While there are so many incredibly serious issues in the world at the moment, our mental health and sense of wellbeing may be one of the things taking a big hit.
I know there is a risk of sounding glib or trite or even childish in a one page musing on gratitude. Nevertheless, during the past couple of weeks, I have stumbled on an activity that has become really helpful, particularly when I’ve felt discouraged, frustrated or overwhelmed.
I’ve called it the Gratitude A-Z Alphabet Game (I know, it’s not the most inventive title, so I’m open to suggestions!) It’s a simple game really, but I have found it slows me down, pushes me to think, and helps me refocus. It basically works like this: how many letters of the alphabet can we use to name things we are grateful for?
In life in general? About our work?
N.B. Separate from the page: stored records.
import Literature.AlgebraicGeometry.Resolution.WeightedCentreBendingCube
import HarnessLib

/-!
# The whole bending ladder: `max W(x^{p^e} + y^p + y^{p+1}) = (p, 1 + p + ⋯ + p^e)` for every `e ≥ 1`

[ATW24] Abramovich–Temkin–Włodarczyk, *Functorial embedded resolution via weighted blowings up*,
Algebra & Number Theory 18 (2024), §5.1 (p. 1575), Thm. 5.3.1 (2)–(3) (p. 1578), Lemma 5.2.6 (p. 1576),
Rem. 5.2.3 / Def. 2.4.1 (2) (pp. 1568, 1576: the monomial valuation and domination).
[CJS20] Cossart–Jannsen–Saito, *Desingularization: Invariants and Strategy*, LNM 2270 (2020), Def. 8.1 (3) /
Def. 8.2 (1) (pp. 117–118: `δ(f; u; y)`), Def. 8.8 / Thm. 8.16 (pp. 119–121: vertex preparation `y ↦ y + λ u^A`,
dissolving the solvable vertices one at a time).
[Hau10] Hauser, Bull. AMS 47 (2010), §C (p. 9: failure of maximal contact) and §D (p. 12: kangaroo points).
[HP19b] Hauser–Perlega, Publ. RIMS 60 (2024), §7 (p. 798: the residual order of `z^{p^e} + F`).

## What is proved (the polynomial `W(f)` model of `WeightedCentreInvariantSet`; `char k = p`; `x = X 0`, `y = X 1`)

An abstract form of the bent polynomials of `WeightedCentreBendingWitness` / `WeightedCentreBendingCube` that is
stable under the passage `e ↦ e + 1`, so that the ladder closes by induction instead of by listing monomials:

* `IsBent p K a G` — `G = y^p + x^K − x^a y + R` where every monomial `x^i y^j` of `R` has `p i + K j ≥ p K + 2`
  (weights `1/K` on `x`, `1/p` on `y`; the three named monomials have weights `pK, pK, pK + 1` when `p a + K = p K + 1`);
  stated as one inequality for the monomial valuation `ν_{(p,K)}(G − (y^p + x^K − x^a y)) ≥ pK + 2`.
* **`IsBent.isMaxInv` — a bent polynomial has `max W(G) = (p, K)`** (`2 ≤ p < K`, `p a + K = p K + 1`, `p ∤ K`; any
  field): `(p, K) ∈ W(G)` by the weights above (`IsBent.mem_admissibleInvariants`), and no invariant exceeds it by the
  two-variable vertex bound of `WeightedCentreBendingCube` (`ord G = p`, `in_p G = y^p`, `δ(G; x; y) = K/p` —
  `IsBent.monomialOrd_one`, `IsBent.homogeneousComponent_eq`, `IsBent.hironakaDelta_eq` — and vacuous preparedness).
* **`IsBent.step` — the substitution `T_K : x ↦ x^p, y ↦ y − x^K` maps bent to bent**: in characteristic `p`,
  `IsBent p K a G ⟹ IsBent p (pK + 1) (p a) (T_K G)` (Frobenius `(y − x^K)^p = y^p − x^{pK}` dissolves the vertex
  `x^{pK}` of `G(x^p, y)`; the monomial `−x^a y` becomes the new vertex `x^{pa + K} = x^{pK+1}` and the new `−x^{pa} y`;
  `ν_{(p, pK+1)}(T_K R) ≥ p · ν_{(p,K)}(R)` by domination of the monomial valuation, [ATW24, Rem. 5.2.3]).
* The ladder: `bendK p e = 1 + p + ⋯ + p^e` (`bendK_eq_sum`), the shift `γ_e` (`bendShift`: `γ₁ = x`,
  `γ_{e+1} = T_{K_e} γ_e + x^{K_e}`, a polynomial in `x` vanishing at `0`), the bent form
  `bendForm k p e = F_e(x, y − γ_e)` of `F_e = x^{p^e} + y^p + y^{p+1}`, the recursion **`bendForm_succ`:
  `G_{e+1} = T_{K_e} G_e`** (because `F_{e+1}(x, z) = F_e(x^p, z)`), `isBent_bendForm` (induction from
  `G₁ = y^p + (y − x)^{p+1} = y^p + x^{p+1} − x^p y + (y^{p+1} − x y^p)`), and finally
* **`isMaxInv_bending_pow` — `max W(x^{p^e} + y^p + y^{p+1}) = (p, 1 + p + ⋯ + p^e)` for every prime `p` and every
  `e ≥ 1`** (`(p − 1) K_e + 1 = p^{e+1}`: `bend_rel`), with the instances `(p, p+1)`, `(p, p²+p+1)`, `(p, p³+p²+p+1)` of
  the earlier files and the new **`isMaxInv_bending_two_pow_four` — `max W(x¹⁶ + y² + y³) = (2, 31)`** and
  **`isMaxInv_bending_two_pow_five` — `max W(x³² + y² + y³) = (2, 63)`**.

This types the observatory's staircase theorem (engine 1, Thm. H, case `r = 1`) for every `e` at once: in split
coordinates the best centre for `x^{p^e} + y^p + y^{p+1}` has invariant `(p, p^e)`, while the maximum
`(p, K_e) = (p, p^e + p^{e−1} + ⋯ + 1) = (p, (p^{e+1} − 1)/(p − 1))` is attained only after the `e`-term coordinate change
`y ↦ y − γ_e(x)`.  Value type: typed theorems in the polynomial `W(f)` model — not a resolution theorem.
-/

noncomputable section

open MvPolynomial

namespace Literature.AlgebraicGeometry.Resolution

namespace WeightedBlowup

variable {k : Type*} [Field k]

/-! ## §1 Plumbing (two variables) -/

/-- The inverse shear on the sheared variable (plumbing). [folklore] -/
private theorem addPolyShear_symm_X_self₂₁ {σ : Type*} [DecidableEq σ] (a : σ) (q : MvPolynomial σ k) :
    (addPolyShear a q).symm (X a) = X a - killVar a q := by
  simp [addPolyShear, sub_eq_add_neg]

/-- The inverse shear fixes the other variables (plumbing). [folklore] -/
private theorem addPolyShear_symm_X_of_ne₂₁ {σ : Type*} [DecidableEq σ] (a : σ) (q : MvPolynomial σ k) {x : σ}
    (hx : x ≠ a) : (addPolyShear a q).symm (X x) = X x := by
  simp [addPolyShear, hx]

/-- `ν_w(x^i y^j) = i·w₀ + j·w₁` (plumbing). [cite: AbramovichTemkinWlodarczyk2024, Rem. 2.4.2 (p. 1568)] -/
private theorem monomialOrd_X_pow_mul_X_pow₂₁ (w : Fin 2 → ℕ) (i j : ℕ) :
    monomialOrd w (X 0 ^ i * X 1 ^ j : MvPolynomial (Fin 2) k) = ((i * w 0 + j * w 1 : ℕ) : ℕ∞) := by
  rw [monomialOrd_mul, X_pow_eq_monomial, X_pow_eq_monomial, monomialOrd_monomial w _ one_ne_zero,
    monomialOrd_monomial w _ one_ne_zero, Finsupp.weight_single, Finsupp.weight_single, smul_eq_mul, smul_eq_mul,
    Nat.cast_add]

/-- `ν_w(x_a^i) = i·w_a` (plumbing). [cite: AbramovichTemkinWlodarczyk2024, Rem. 2.4.2 (p. 1568)] -/
private theorem monomialOrd_X_pow₂₁ (w : Fin 2 → ℕ) (a : Fin 2) (i : ℕ) :
    monomialOrd w (X a ^ i : MvPolynomial (Fin 2) k) = ((i * w a : ℕ) : ℕ∞) := by
  rw [X_pow_eq_monomial, monomialOrd_monomial w _ one_ne_zero, Finsupp.weight_single, smul_eq_mul]

/-- `ν_w(−F) = ν_w(F)` (plumbing). [cite: AbramovichTemkinWlodarczyk2024, Rem. 5.2.3] -/
private theorem monomialOrd_neg₂₁ {σ : Type*} (w : σ → ℕ) (F : MvPolynomial σ k) :
    monomialOrd w (-F) = monomialOrd w F := by
  rw [show -F = C (-1 : k) * F by rw [C_neg, C_1, neg_one_mul]]
  exact monomialOrd_mul_of_constantCoeff_ne_zero w (by rw [constantCoeff_C]; exact neg_ne_zero.2 one_ne_zero) F

/-- `n ≤ ν(A)`, `n ≤ ν(B)` ⟹ `n ≤ ν(A + B)` (plumbing). [cite: AbramovichTemkinWlodarczyk2024, Lemma 5.2.6] -/
private theorem le_monomialOrd_add₂₁ {σ : Type*} (w : σ → ℕ) {A B : MvPolynomial σ k} {n : ℕ∞}
    (hA : n ≤ monomialOrd w A) (hB : n ≤ monomialOrd w B) : n ≤ monomialOrd w (A + B) :=
  le_trans (le_min hA hB) (min_monomialOrd_le_add w A B)

/-- `n ≤ ν(A)`, `n ≤ ν(B)` ⟹ `n ≤ ν(A − B)` (plumbing). [cite: AbramovichTemkinWlodarczyk2024, Lemma 5.2.6] -/
private theorem le_monomialOrd_sub₂₁ {σ : Type*} (w : σ → ℕ) {A B : MvPolynomial σ k} {n : ℕ∞}
    (hA : n ≤ monomialOrd w A) (hB : n ≤ monomialOrd w B) : n ≤ monomialOrd w (A - B) := by
  rw [sub_eq_add_neg]
  exact le_monomialOrd_add₂₁ w hA (by rwa [monomialOrd_neg₂₁])

/-- Coefficients of `x^i y^j` (plumbing). [folklore] -/
private theorem coeff_X_pow_mul_X_pow₂₁ (i j : ℕ) (d : Fin 2 →₀ ℕ) :
    coeff d (X 0 ^ i * X 1 ^ j : MvPolynomial (Fin 2) k) =
      if Finsupp.single (0 : Fin 2) i + Finsupp.single 1 j = d then 1 else 0 := by
  classical
  rw [X_pow_eq_monomial, X_pow_eq_monomial, monomial_mul, mul_one, coeff_monomial]

/-- The exponent `(i, j)` evaluated (plumbing). [folklore] -/
private theorem e_apply_zero₂₁ (i j : ℕ) : (Finsupp.single (0 : Fin 2) i + Finsupp.single 1 j : Fin 2 →₀ ℕ) 0 = i := by
  simp

/-- The exponent `(i, j)` evaluated (plumbing). [folklore] -/
private theorem e_apply_one₂₁ (i j : ℕ) : (Finsupp.single (0 : Fin 2) i + Finsupp.single 1 j : Fin 2 →₀ ℕ) 1 = j := by
  simp

/-- The total degree of the exponent `(i, j)` (plumbing). [folklore] -/
private theorem degree_e₂₁ (i j : ℕ) : (Finsupp.single (0 : Fin 2) i + Finsupp.single 1 j : Fin 2 →₀ ℕ).degree = i + j := by
  rw [map_add, Finsupp.degree_single, Finsupp.degree_single]

/-- Exponents `(i, j)` are determined by `i` and `j` (plumbing). [folklore] -/
private theorem e_eq_e_iff₂₁ {i j i' j' : ℕ} :
    (Finsupp.single (0 : Fin 2) i + Finsupp.single 1 j : Fin 2 →₀ ℕ) = Finsupp.single 0 i' + Finsupp.single 1 j' ↔
      i = i' ∧ j = j' := by
  constructor
  · intro h
    have h0 := DFunLike.congr_fun h 0
    have h1 := DFunLike.congr_fun h 1
    rw [e_apply_zero₂₁, e_apply_zero₂₁] at h0
    rw [e_apply_one₂₁, e_apply_one₂₁] at h1
    exact ⟨h0, h1⟩
  · rintro ⟨rfl, rfl⟩
    rfl

/-- Every exponent of `k[x, y]` is an `(i, j)` (plumbing). [folklore] -/
private theorem eq_e₂₁ (d : Fin 2 →₀ ℕ) : d = Finsupp.single (0 : Fin 2) (d 0) + Finsupp.single 1 (d 1) := by
  ext i
  fin_cases i <;> simp

/-- The total degree of an exponent of `k[x, y]` (plumbing). [folklore] -/
private theorem degree_fin_two₂₁ (d : Fin 2 →₀ ℕ) : d.degree = d 0 + d 1 := by
  conv_lhs => rw [eq_e₂₁ d]
  rw [degree_e₂₁]

/-- The invariant of the two-weight centre `(1/a on y, 1/b on x)`, `a ≤ b` (plumbing). [folklore] -/
private theorem exps_singleWeights_add₂₁ {a b : ℕ} (ha : 0 < a) (hb : 0 < b) (hab : (a : ℚ) ≤ b) :
    exps (singleWeights (1 : Fin 2) a + singleWeights (0 : Fin 2) b) = [(a : ℚ), (b : ℚ)] := by
  classical
  have hdisj : ∀ x : Fin 2, singleWeights (1 : Fin 2) a x = 0 ∨ singleWeights (0 : Fin 2) b x = 0 := by
    intro x
    by_cases hx : x = 0
    · subst hx; left; simp [singleWeights]
    · right; simp [singleWeights, hx]
  rw [exps_add_eq hdisj, exps_singleWeights 1 ha, exps_singleWeights 0 hb, List.singleton_append,
    List.insertionSort_cons, List.insertionSort_cons, List.insertionSort_nil, List.orderedInsert_nil,
    List.orderedInsert_cons_of_le _ _ hab]

/-! ## §2 Bent polynomials and their maximal invariant -/

/-- The integer weights `p` on `x = X 0` and `K` on `y = X 1` (i.e. `pK · (1/K, 1/p)`).
[cite: AbramovichTemkinWlodarczyk2024, Rem. 5.2.3 (p. 1576)] -/
def bentWeight (p K : ℕ) : Fin 2 → ℕ := fun i => if i = 0 then p else K

/-- `weight_{(P,Q)}(x^i y^j) = i P + j Q` (plumbing). [cite: AbramovichTemkinWlodarczyk2024, Rem. 2.4.2 (p. 1568)] -/
private theorem weight_bentWeight₂₁ (P Q : ℕ) (d : Fin 2 →₀ ℕ) :
    Finsupp.weight (bentWeight P Q) d = d 0 * P + d 1 * Q := by
  have h10 : (1 : Fin 2) ≠ 0 := by decide
  conv_lhs => rw [eq_e₂₁ d]
  rw [map_add, Finsupp.weight_single, Finsupp.weight_single, smul_eq_mul, smul_eq_mul]
  simp only [bentWeight, ↓reduceIte, if_neg h10]

/-- The scaled weights of the two-weight centre (plumbing). [folklore] -/
private theorem scaled_bentWeight₂₁ (a b : ℕ) (ha : 0 < a) (hb : 0 < b) :
    ∀ i : Fin 2, ((bentWeight a b i : ℕ) : ℚ) =
      ((a * b : ℕ) : ℚ) * (singleWeights (1 : Fin 2) a + singleWeights (0 : Fin 2) b) i := by
  have h10 : (1 : Fin 2) ≠ 0 := by decide
  have h01 : (0 : Fin 2) ≠ 1 := by decide
  have haq : (a : ℚ) ≠ 0 := by exact_mod_cast ha.ne'
  have hbq : (b : ℚ) ≠ 0 := by exact_mod_cast hb.ne'
  intro i
  fin_cases i
  · simp only [bentWeight, Fin.zero_eta, ↓reduceIte, Pi.add_apply, singleWeights, if_neg h01, zero_add, Nat.cast_mul]
    rw [mul_inv_cancel_right₀ hbq]
  · simp only [bentWeight, Fin.mk_one, if_neg h10, Pi.add_apply, singleWeights, ↓reduceIte, add_zero, Nat.cast_mul]
    rw [mul_comm ((a : ℕ) : ℚ), mul_inv_cancel_right₀ haq]

/-- **Bent polynomials.** `G ∈ k[x, y]` is `(p, K, a)`-bent if `G = y^p + x^K − x^a y + R` where every monomial
`x^i y^j` of `R` has `p i + K j ≥ p K + 2`, i.e. `ν_{(p,K)}(R) ≥ pK + 2` for the monomial valuation with weights
`p` on `x`, `K` on `y` (so `y^p` and the vertex `x^K` lie on the face `p i + K j = pK`, `x^a y` has weight `pK + 1`
when `p a + K = p K + 1`, and everything else is at least two above the face). (defined here)
[cite: CossartJannsenSaito2020, Def. 8.2 (1) / Thm. 8.16 (pp. 117–121) (the prepared normal form)]
[cite: AbramovichTemkinWlodarczyk2024, Rem. 5.2.3 (p. 1576)] -/
def IsBent (p K a : ℕ) (G : MvPolynomial (Fin 2) k) : Prop :=
  ((p * K + 2 : ℕ) : ℕ∞) ≤ monomialOrd (bentWeight p K) (G - (X 1 ^ p + X 0 ^ K - X 0 ^ a * X 1))

/-- The three named monomials, padded (plumbing). [folklore] -/
private theorem core_eq₂₁ (p K a : ℕ) :
    (X 0 ^ 0 * X 1 ^ p + X 0 ^ K * X 1 ^ 0 - X 0 ^ a * X 1 ^ 1 : MvPolynomial (Fin 2) k) =
      X 1 ^ p + X 0 ^ K - X 0 ^ a * X 1 := by
  rw [pow_zero, one_mul, pow_zero, mul_one, pow_one]

section IsBent

variable {p K a : ℕ} {G : MvPolynomial (Fin 2) k}

/-- The monomials of a bent polynomial: `y^p`, `x^K`, `x^a y`, or weight `≥ pK + 2` (plumbing).
[cite: CossartJannsenSaito2020, Def. 8.2 (1) (pp. 117–118)] -/
private theorem IsBent.mem_support (hb : IsBent p K a G) {d : Fin 2 →₀ ℕ} (hd : d ∈ G.support) :
    d = Finsupp.single 0 0 + Finsupp.single 1 p ∨ d = Finsupp.single 0 K + Finsupp.single 1 0 ∨
      d = Finsupp.single 0 a + Finsupp.single 1 1 ∨ p * K + 2 ≤ d 0 * p + d 1 * K := by
  classical
  by_cases h : d ∈ (G - (X 1 ^ p + X 0 ^ K - X 0 ^ a * X 1)).support
  · right; right; right
    have := (le_monomialOrd_iff _ _ _).1 hb d h
    rwa [weight_bentWeight₂₁] at this
  · rw [mem_support_iff, not_not, coeff_sub, sub_eq_zero, ← core_eq₂₁, coeff_sub, coeff_add, coeff_X_pow_mul_X_pow₂₁,
      coeff_X_pow_mul_X_pow₂₁, coeff_X_pow_mul_X_pow₂₁] at h
    by_cases h1 : Finsupp.single (0 : Fin 2) 0 + Finsupp.single 1 p = d
    · exact Or.inl h1.symm
    by_cases h2 : Finsupp.single (0 : Fin 2) K + Finsupp.single 1 0 = d
    · exact Or.inr (Or.inl h2.symm)
    by_cases h3 : Finsupp.single (0 : Fin 2) a + Finsupp.single 1 1 = d
    · exact Or.inr (Or.inr (Or.inl h3.symm))
    rw [if_neg h1, if_neg h2, if_neg h3, add_zero, sub_zero] at h
    exact ((mem_support_iff.1 hd) h).elim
About a team or a class or a hobby or interest? Our home, or family - the list goes on.
Thinking of the letter D, I’m grateful for someone called Dan who probably saved my life when I was a headstrong teenager. Sadly, he has since passed away. He was just a few years older than me.
I was seventeen. It was an early evening and with the naive and ego-laced bravado of youth, I chose to go kayaking on a Welsh estuary with a friend and his older brother. The problem was the conditions weren’t great. It was windy, it was raining, and the light was fading.
I wasn’t a total beginner but I wasn’t really a strong canoeist. So we told ourselves we’d paddle into the headwind to make the journey back easier.
After travelling about a mile, we decided to turn around. And at that moment I realised I might be in trouble. The headwind had not been a challenge because we were in the flow of a strong outgoing tide. The current was immense. Immediately, I made another mistake. Dipping the paddle into the water to turn myself about, it was forced against the side of the canoe causing me to flip over. I knew I couldn’t right myself and had to get out. I knew how to release the canoe’s spray deck underwater but I was stunned at the power pulling me out to sea.
While there might be all sorts of metaphors from this experience (the adverse influence of ego, the nature of challenge, the seen and the unseen forces that shape our lives and life-chances) what I acknowledge is my debt of gratitude.
I'm not sure how my story would have ended if not for my friend’s brother who was a competent, strong canoeist and who immediately came to my aid, protecting me from further harm - perhaps even death, the outgoing tide was so incredibly powerful - someone who knew how to get me back into my canoe while at sea and on my way again, shaken but safe, and definitely a whole lot wiser.
Who in our teams has made a difference to us? To whom might we give sincere thanks this week?
What powerful, life-influencing benefits might there be in regularly taking time to recognise how often we succeed because of the help and care and presence of others?